→ **YOUR TASK**:
In the entries below, find each line bearing the string "road" and copy it.

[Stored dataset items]

* * *

import Summits.HodgeConjecture.HodgeConjecture.Theorems.F0P2oHeisenbergYCoinvariantsSchur   -- ★ p831043: descent to `S_Y` (`exists_descent_of_implements`), ★ p830834 §3 equivariance
import Literature.RepresentationTheory.HeisenbergGroup.SchrodingerCommutantPi                 -- ★ `commutant_schrodingerSB_pi`
import HarnessLib

/-!
# Crux `H413`, programme P2, N3 road (a)-block (E2) — DESCENT OF A `Y`-STABLE IMPLEMENTER TO THE FIBRE `S_Y` IS AN IMPLEMENTER OF THE INDUCED
# SYMPLECTIC MAP ON `𝕎₁ = Y^⊥ ∕ Y`, HENCE UNIQUE UP TO A SCALAR («the dictionary up to a character», model level)

Cell hodgecm-mathlib (D-0151), FLOOR 0, crux item H413 = stmt-HodgeConjecture-24833, programme P2; N3 road (`F0/P2/B-p18/g28/N3-ROAD.v2.B-p18g28.md`),
(a)-block, row (S5) «THE DICTIONARY» (lead B-p18 (g28) 20:49:54Z, desk F0P2-plan (g8) 20:50:18Z), seat F0P2-p01 (g8), brick (E2) over (E1)
`F0P2oYCoinvariantsChart` (the chart export).  THEOREMS ONLY (no `def`, no instance, no notation, no named fact, no `sorry`); never imports a `Cruxes/…/Lines`
module; kernel lane `--supports stmt-HodgeConjecture-24833 --as helper`.  HC_CM is proved only modulo the printed citations until rung 0 closes; nothing printed
is asserted here.

THE MATHEMATICS (the `Y`-adapted dot model of ★ p830834: `𝕎 = F^{ι₁ ⊔ ι₀} × F^{ι₁ ⊔ ι₀}`, `Y = 0 × (F^{ι₁} × 0)`, `Y^⊥ = {w : w.1|ι₁ = 0}`, `𝕎₁ = Y^⊥ ∕ Y` read on
the `ι₀`-coordinates, `S_Y = 𝒮(F^{ι₀})` through the fibre-over-`0` map `φ₀`).  Let `(g, M) ∈ S̃p_ψ(𝕎)` (★ `MpPsi`) with `g Y ⊆ Y` (`hY`), `g Y^⊥ ⊆ Y^⊥` and
`g` inducing the symplectic map `g₀` of `𝕎₁` (`hYp`).  Then:
* §1 Weil's quadratic correction of `g` on `Y^⊥` IS that of `g₀` on `𝕎₁` (`ofSymplectic_f_eq_of_induced`), so Weil's section commutes with passing to `Y^⊥ ∕ Y`
  (`act_ofSymplectic_inr_eq_of_induced`). [Weil1964, n° 5]
* §2 **`exists_descent_implements`**: `M` DESCENDS to a linear operator `D` of `S_Y` (`D ∘ φ₀ = φ₀ ∘ M`, ★ p831043 `exists_descent_of_implements`) and the
  descended operator IMPLEMENTS `ofSymplectic g₀` in the Schrödinger model `ρ₀` of `H(𝕎₁)`: `D (ρ₀(h₀) u) = ρ₀(g₀ · h₀) (D u)` (★ p830834 §3 equivariance of `φ₀`).
  [MoeglinVignerasWaldspurger1987, Chap. 3 §IV.2; Kudla1986, proof of Thm. 2.8]
* §3 **`exists_eq_smul_toRep_of_implements`**: consequently `D` is a SCALAR multiple of the operator of ANY `(g₀, W) ∈ S̃p_ψ(𝕎₁)` over the same `g₀`
  (`W⁻¹ D` commutes with `ρ₀(H(𝕎₁))`, ★ `commutant_schrodingerSB_pi`). [MoeglinVignerasWaldspurger1987, Chap. 2 I.3, II.1 (B)]
USE (N3 (a), the (S5) dictionary `(π, σ, Tr, hTr)` of ★ p834949): with the chart of (E1-CM) the centre `u · 1₃` of `U(V)(L⁺_v)` is frame-diagonal, so by §2 its
descended action `σ u` on `S_Y` implements the rotation `g₀(u)` of `𝕎₁`; the rank-one Weil representation `ω¹ = lineWeilCM` transported to the dot fibre model
implements the same `g₀(u)` (model matching, (E3)); §3 gives `σ u = c(u) · Tr⁻¹ ω¹(u) Tr` — the dictionary up to the character `c`, whose value
`c = μ_v ∘ det` is N3 (b)'s `m(β)`-weight (D3d) times the Kudla-additivity statement `ν = 1` ((N), the one remaining block).

## References
* [MoeglinVignerasWaldspurger1987] C. Mœglin, M.-F. Vignéras, J.-L. Waldspurger, *Correspondances de Howe sur un corps p-adique*, LNM 1291 (1987):
  Chap. 2 I.3 (Schur), II.1 (A)–(B); Chap. 3 §IV.2 (mixed model).
* [Kudla1986] S. Kudla, *On the local theta-correspondence*, Invent. Math. 83 (1986): proof of Thm. 2.8.
* [Weil1964] A. Weil, Acta Math. 111 (1964): n° 5 (the section `σ ↦ (σ, f_σ)`).
-/

set_option autoImplicit false
set_option linter.dupNamespace false -- the mandated namespace repeats the single-problem summit's segment

noncomputable section

open Set
open Literature.NumberTheory.Automorphic Literature.RepresentationTheory Literature.RepresentationTheory.HeisenbergGroup
open Summit.HodgeConjecture.HodgeConjecture.Cruxes.H413.F0P2oHeisenbergYCoinvariants
open Summit.HodgeConjecture.HodgeConjecture.Cruxes.H413.F0P2oHeisenbergYCoinvariantsSchur

namespace Summit.HodgeConjecture.HodgeConjecture.Cruxes.H413.F0P2oFibreDescentImplementer

variable {F : Type*} [Field F] [ValuativeRel F] [TopologicalSpace F] [IsNonarchimedeanLocalField F]
  {ι₁ ι₀ : Type*} [Fintype ι₁] [Fintype ι₀]
  {ψ : AddChar F Circle} (hl : IsLocallyConstant (⇑ψ : F → Circle))
  (hb : ∀ y : ι₁ ⊕ ι₀ → F, Continuous fun u : ι₁ ⊕ ι₀ → F => dotProductBilin F F u y)
  (hb₀ : ∀ y₀ : ι₀ → F, Continuous fun u₀ : ι₀ → F => dotProductBilin F F u₀ y₀)
  (φ₀ : SchwartzBruhat (ι₁ ⊕ ι₀ → F) →ₗ[ℂ] SchwartzBruhat (ι₀ → F))
  (hφ₀ : ∀ (f : SchwartzBruhat (ι₁ ⊕ ι₀ → F)) (u₀ : ι₀ → F),
    (φ₀ f : (ι₀ → F) → ℂ) u₀ = (f : (ι₁ ⊕ ι₀ → F) → ℂ) (Sum.elim 0 u₀))

/-! ## §1 Weil's section commutes with passing to `Y^⊥ ∕ Y` -/

section Induced

variable [Invertible (2 : F)] (g : symplecticGroup (polar (dotProductBilin F F (m := ι₁ ⊕ ι₀))))
  (g₀ : symplecticGroup (polar (dotProductBilin F F (m := ι₀))))
  (hYp : ∀ w : (ι₁ ⊕ ι₀ → F) × (ι₁ ⊕ ι₀ → F), w.1 ∘ Sum.inl = 0 →
    (g.1 w).1 ∘ Sum.inl = 0 ∧ ((g.1 w).1 ∘ Sum.inr, (g.1 w).2 ∘ Sum.inr) = g₀.1 (w.1 ∘ Sum.inr, w.2 ∘ Sum.inr))

omit [ValuativeRel F] [TopologicalSpace F] [IsNonarchimedeanLocalField F] [Invertible (2 : F)] in
/-- on `Y^⊥` the dot pairing only sees the `ι₀`-coordinates: `⟨w.1, w.2⟩ = ⟨w.1|ι₀, w.2|ι₀⟩` when `w.1|ι₁ = 0`. [folklore] -/
theorem dotProduct_eq_of_comp_inl_eq_zero (w : (ι₁ ⊕ ι₀ → F) × (ι₁ ⊕ ι₀ → F)) (hw : w.1 ∘ Sum.inl = 0) :
    w.1 ⬝ᵥ w.2 = (w.1 ∘ Sum.inr) ⬝ᵥ (w.2 ∘ Sum.inr) := by
  conv_lhs => rw [eq_sumElim_zero_of_comp_inl_eq_zero hw]
  exact sumElim_zero_dotProduct _ _

omit [ValuativeRel F] [TopologicalSpace F] [IsNonarchimedeanLocalField F] in
include hYp in
/-- **Weil's quadratic correction of `g` on `Y^⊥` is that of the induced `g₀` on `Y^⊥ ∕ Y`**: `f_g(w) = f_{g₀}(w|ι₀)` for `w.1|ι₁ = 0`. [cite: Weil1964, n° 5] -/
theorem ofSymplectic_f_eq_of_induced (w : (ι₁ ⊕ ι₀ → F) × (ι₁ ⊕ ι₀ → F)) (hw : w.1 ∘ Sum.inl = 0) :
    (ofSymplectic (polar (dotProductBilin F F (m := ι₁ ⊕ ι₀))) g).f w =
      (ofSymplectic (polar (dotProductBilin F F (m := ι₀))) g₀).f (w.1 ∘ Sum.inr, w.2 ∘ Sum.inr) := by
  obtain ⟨h1, h2⟩ := hYp w hw
  rw [ofSymplectic_f, ofSymplectic_f, polar_apply, polar_apply, polar_apply, polar_apply, dotProductBilin_apply_apply,
    dotProductBilin_apply_apply, dotProductBilin_apply_apply, dotProductBilin_apply_apply, dotProduct_eq_of_comp_inl_eq_zero _ hw,
    dotProduct_eq_of_comp_inl_eq_zero _ h1, ← h2]

omit [ValuativeRel F] [TopologicalSpace F] [IsNonarchimedeanLocalField F] in
include hYp in
/-- **Weil's section commutes with `Y^⊥ → Y^⊥ ∕ Y`**: for `h ∈ H(Y^⊥)`, `g · h` lies in `H(Y^⊥)` and its image in `H(𝕎₁)` is `g₀ · h̄`. [cite: Weil1964, n° 5] -/
theorem act_ofSymplectic_inr_eq_of_induced (h : Heisenberg (polar (dotProductBilin F F (m := ι₁ ⊕ ι₀)))) (hh : h.v.1 ∘ Sum.inl = 0) :
    ((ofSymplectic (polar (dotProductBilin F F (m := ι₁ ⊕ ι₀))) g).act h).v.1 ∘ Sum.inl = 0 ∧
      (⟨(((ofSymplectic (polar (dotProductBilin F F (m := ι₁ ⊕ ι₀))) g).act h).v.1 ∘ Sum.inr, ((ofSymplectic (polar (dotProductBilin F F (m := ι₁ ⊕ ι₀))) g).act h).v.2 ∘ Sum.inr), ((ofSymplectic (polar (dotProductBilin F F (m := ι₁ ⊕ ι₀))) g).act h).t⟩ : Heisenberg (polar (dotProductBilin F F (m := ι₀)))) =
        (ofSymplectic (polar (dotProductBilin F F (m := ι₀))) g₀).act ⟨(h.v.1 ∘ Sum.inr, h.v.2 ∘ Sum.inr), h.t⟩ := by
  obtain ⟨h1, h2⟩ := hYp h.v hh
  refine ⟨?_, ?_⟩
  · rw [Heisenberg.PseudoSymplectic.act_v, ofSymplectic_σ]; exact h1
  · have hv : (((ofSymplectic (polar (dotProductBilin F F (m := ι₁ ⊕ ι₀))) g).act h).v.1 ∘ Sum.inr, ((ofSymplectic (polar (dotProductBilin F F (m := ι₁ ⊕ ι₀))) g).act h).v.2 ∘ Sum.inr) = g₀.1 (h.v.1 ∘ Sum.inr, h.v.2 ∘ Sum.inr) := by
      rw [Heisenberg.PseudoSymplectic.act_v, ofSymplectic_σ]; exact h2
    have ht : ((ofSymplectic (polar (dotProductBilin F F (m := ι₁ ⊕ ι₀))) g).act h).t =
        h.t + (ofSymplectic (polar (dotProductBilin F F (m := ι₀))) g₀).f (h.v.1 ∘ Sum.inr, h.v.2 ∘ Sum.inr) := by
      rw [Heisenberg.PseudoSymplectic.act_t, ofSymplectic_f_eq_of_induced g g₀ hYp h.v hh]
    rw [hv, ht]
    rfl

end Induced

/-! ## §2 The descended operator implements `g₀` on `S_Y` -/

section Descent

variable [Invertible (2 : F)] (p : MpPsi (schrodingerSB (dotProductBilin F F (m := ι₁ ⊕ ι₀)) ψ hl hb))
  (g₀ : symplecticGroup (polar (dotProductBilin F F (m := ι₀))))
  (hY : ∀ y₁ : ι₁ → F, ∃ y₁' : ι₁ → F, (p.1.1).1 (0, Sum.elim y₁ 0) = (0, Sum.elim y₁' 0))
  (hYp : ∀ w : (ι₁ ⊕ ι₀ → F) × (ι₁ ⊕ ι₀ → F), w.1 ∘ Sum.inl = 0 →
    ((p.1.1).1 w).1 ∘ Sum.inl = 0 ∧ (((p.1.1).1 w).1 ∘ Sum.inr, ((p.1.1).1 w).2 ∘ Sum.inr) = g₀.1 (w.1 ∘ Sum.inr, w.2 ∘ Sum.inr))

include hφ₀ hb₀ hY hYp in
/-- **DESCENT OF A `Y`-STABLE IMPLEMENTER**: `(g, M) ∈ S̃p_ψ(𝕎)` with `g Y ⊆ Y`, `g Y^⊥ ⊆ Y^⊥`, `g|_{Y^⊥ ∕ Y} = g₀` descends through `φ₀` to a linear operator `D` of
`S_Y = 𝒮(F^{ι₀})` (`D (φ₀ f) = φ₀ (ω(g, M) f)`), and `D` IMPLEMENTS `ofSymplectic g₀` in the Schrödinger model of `H(𝕎₁)`: `D (ρ₀(h₀) u) = ρ₀(g₀ · h₀) (D u)`.
[cite: MoeglinVignerasWaldspurger1987, Chap. 3 §IV.2] [cite: Kudla1986, proof of Thm. 2.8] [cite: Weil1964, n° 5] -/
theorem exists_descent_implements (hψ : ψ.IsContinuousNontrivial) :
    ∃ D : SchwartzBruhat (ι₀ → F) →ₗ[ℂ] SchwartzBruhat (ι₀ → F),
      (∀ f : SchwartzBruhat (ι₁ ⊕ ι₀ → F), D (φ₀ f) = φ₀ (MpPsi.toRep (schrodingerSB (dotProductBilin F F) ψ hl hb) p f)) ∧
      ∀ (h₀ : Heisenberg (polar (dotProductBilin F F (m := ι₀)))) (u : SchwartzBruhat (ι₀ → F)),
        D (schrodingerSB (dotProductBilin F F) ψ hl hb₀ h₀ u) =
          schrodingerSB (dotProductBilin F F) ψ hl hb₀ ((ofSymplectic (polar (dotProductBilin F F (m := ι₀))) g₀).act h₀) (D u) := by
  have hM : Implements (schrodingerSB (dotProductBilin F F) ψ hl hb) (ofSymplectic _ p.1.1) p.1.2 := (mem_MpPsi _ _).1 p.2
  -- `g` maps `Y` into `Y` with NO central correction (the correction on `Y ⊆ Y^⊥` is `f_{g₀}(0) = 0`)
  have hsY : ∀ y₁ : ι₁ → F, ∃ y₁' : ι₁ → F, (ofSymplectic _ p.1.1).act
      (⟨(0, Sum.elim y₁ 0), 0⟩ : Heisenberg (polar (dotProductBilin F F (m := ι₁ ⊕ ι₀)))) = ⟨(0, Sum.elim y₁' 0), 0⟩ := by
    intro y₁
    obtain ⟨y₁', hy⟩ := hY y₁
    refine ⟨y₁', ?_⟩
    have hf : (ofSymplectic (polar (dotProductBilin F F (m := ι₁ ⊕ ι₀))) p.1.1).f (0, Sum.elim y₁ 0) = 0 := by
      rw [ofSymplectic_f_eq_of_induced p.1.1 g₀ hYp (0, Sum.elim y₁ 0) rfl]
      change (ofSymplectic (polar (dotProductBilin F F (m := ι₀))) g₀).f ((0 : ι₁ ⊕ ι₀ → F) ∘ Sum.inr, (Sum.elim y₁ (0 : ι₀ → F)) ∘ Sum.inr) = 0
      have h0 : (((0 : ι₁ ⊕ ι₀ → F) ∘ Sum.inr, (Sum.elim y₁ (0 : ι₀ → F)) ∘ Sum.inr) : (ι₀ → F) × (ι₀ → F)) = 0 := rfl
      rw [h0]
      exact Heisenberg.PseudoSymplectic.f_zero _
    change (⟨(p.1.1).1 (0, Sum.elim y₁ 0), 0 + (ofSymplectic (polar (dotProductBilin F F (m := ι₁ ⊕ ι₀))) p.1.1).f (0, Sum.elim y₁ 0)⟩ :
      Heisenberg (polar (dotProductBilin F F (m := ι₁ ⊕ ι₀)))) = _
    rw [hf, add_zero, hy]
  obtain ⟨D, hD⟩ := exists_descent_of_implements hl hb φ₀ hφ₀ (ofSymplectic _ p.1.1) p.1.2 hM hsY hψ
  refine ⟨D, fun f => by rw [MpPsi.toRep_apply]; exact hD f, ?_⟩
  rintro ⟨⟨x₀, y₀⟩, t⟩ u
  obtain ⟨f, rfl⟩ := fibreZero_surjective φ₀ hφ₀ u
  -- lift `h₀` to `h = ((0 ⊔ x₀, 0 ⊔ y₀), t) ∈ H(Y^⊥)` and use the equivariance of `φ₀`
  have hh : (⟨(Sum.elim 0 x₀, Sum.elim 0 y₀), t⟩ : Heisenberg (polar (dotProductBilin F F (m := ι₁ ⊕ ι₀)))).v.1 ∘ Sum.inl = 0 := rfl
  obtain ⟨h1, h2⟩ := act_ofSymplectic_inr_eq_of_induced p.1.1 g₀ hYp ⟨(Sum.elim 0 x₀, Sum.elim 0 y₀), t⟩ hh
  rw [← fibreZero_schrodingerSB_sumElim hl hb hb₀ φ₀ hφ₀ x₀ 0 y₀ t f, hD, hD, hM,
    fibreZero_schrodingerSB_of_comp_inl_eq_zero hl hb hb₀ φ₀ hφ₀ _ h1, h2]
  rfl

end Descent

/-! ## §3 Uniqueness: an implementer of `g₀` on `S_Y` is a scalar multiple of any `(g₀, W) ∈ S̃p_ψ(𝕎₁)` -/

section Unique

variable [Invertible (2 : F)] (g₀ : symplecticGroup (polar (dotProductBilin F F (m := ι₀))))
  (D : SchwartzBruhat (ι₀ → F) →ₗ[ℂ] SchwartzBruhat (ι₀ → F))
  (hD : ∀ (h₀ : Heisenberg (polar (dotProductBilin F F (m := ι₀)))) (u : SchwartzBruhat (ι₀ → F)),
    D (schrodingerSB (dotProductBilin F F) ψ hl hb₀ h₀ u) =
      schrodingerSB (dotProductBilin F F) ψ hl hb₀ ((ofSymplectic (polar (dotProductBilin F F (m := ι₀))) g₀).act h₀) (D u))
  (q : MpPsi (schrodingerSB (dotProductBilin F F (m := ι₀)) ψ hl hb₀)) (hq : q.1.1 = g₀)

include hD hq in
/-- **UNIQUENESS UP TO A SCALAR**: if `D` implements `ofSymplectic g₀` and `(g₀, W) ∈ S̃p_ψ(𝕎₁)`, then `D = c · W` for a scalar `c` (`W⁻¹ D` commutes with
`ρ₀(H(𝕎₁))`; ★ `commutant_schrodingerSB_pi`). [cite: MoeglinVignerasWaldspurger1987, Chap. 2 I.3, II.1 (B)] -/
theorem exists_eq_smul_toRep_of_implements (hψ : ψ.IsContinuousNontrivial) :
    ∃ c : ℂ, ∀ u : SchwartzBruhat (ι₀ → F), D u = c • MpPsi.toRep (schrodingerSB (dotProductBilin F F) ψ hl hb₀) q u := by
  have hW : Implements (schrodingerSB (dotProductBilin F F) ψ hl hb₀) (ofSymplectic _ g₀) q.1.2 := by
    rw [← hq]; exact (mem_MpPsi _ _).1 q.2
  have hcomm : ∀ (h₀ : Heisenberg (polar (dotProductBilin F F (m := ι₀)))) (u : SchwartzBruhat (ι₀ → F)),
      (q.1.2.symm.toLinearMap ∘ₗ D) (schrodingerSB (dotProductBilin F F) ψ hl hb₀ h₀ u) =
        schrodingerSB (dotProductBilin F F) ψ hl hb₀ h₀ ((q.1.2.symm.toLinearMap ∘ₗ D) u) := by
    intro h₀ u
    rw [LinearMap.comp_apply, LinearMap.comp_apply, LinearEquiv.coe_toLinearMap, hD, LinearEquiv.symm_apply_eq, hW,
      LinearEquiv.apply_symm_apply]
  obtain ⟨c, hc⟩ := commutant_schrodingerSB_pi hl hb₀ hψ _ hcomm
  refine ⟨c, fun u => ?_⟩
  have h := hc u
  rw [LinearMap.comp_apply, LinearEquiv.coe_toLinearMap, LinearEquiv.symm_apply_eq, map_smul] at h
  rw [h, MpPsi.toRep_apply]

include hD hq in
/-- … in `Module.End` form: `D = c • ω(g₀, W)`. [cite: MoeglinVignerasWaldspurger1987, Chap. 2 I.3, II.1 (B)] -/
theorem exists_eq_smul_toRep_of_implements' (hψ : ψ.IsContinuousNontrivial) :
    ∃ c : ℂ, D = c • MpPsi.toRep (schrodingerSB (dotProductBilin F F) ψ hl hb₀) q := by
  obtain ⟨c, hc⟩ := exists_eq_smul_toRep_of_implements hl hb₀ g₀ D hD q hq hψ
  exact ⟨c, LinearMap.ext fun u => by rw [LinearMap.smul_apply, hc]⟩

end Unique

end Summit.HodgeConjecture.HodgeConjecture.Cruxes.H413.F0P2oFibreDescentImplementer

end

* * *

→ **EXPECTED ANSWER**:
# Crux `H413`, programme P2, N3 road (a)-block (E2) — DESCENT OF A `Y`-STABLE IMPLEMENTER TO THE FIBRE `S_Y` IS AN IMPLEMENTER OF THE INDUCED
Cell hodgecm-mathlib (D-0151), FLOOR 0, crux item H413 = stmt-HodgeConjecture-24833, programme P2; N3 road (`F0/P2/B-p18/g28/N3-ROAD.v2.B-p18g28.md`),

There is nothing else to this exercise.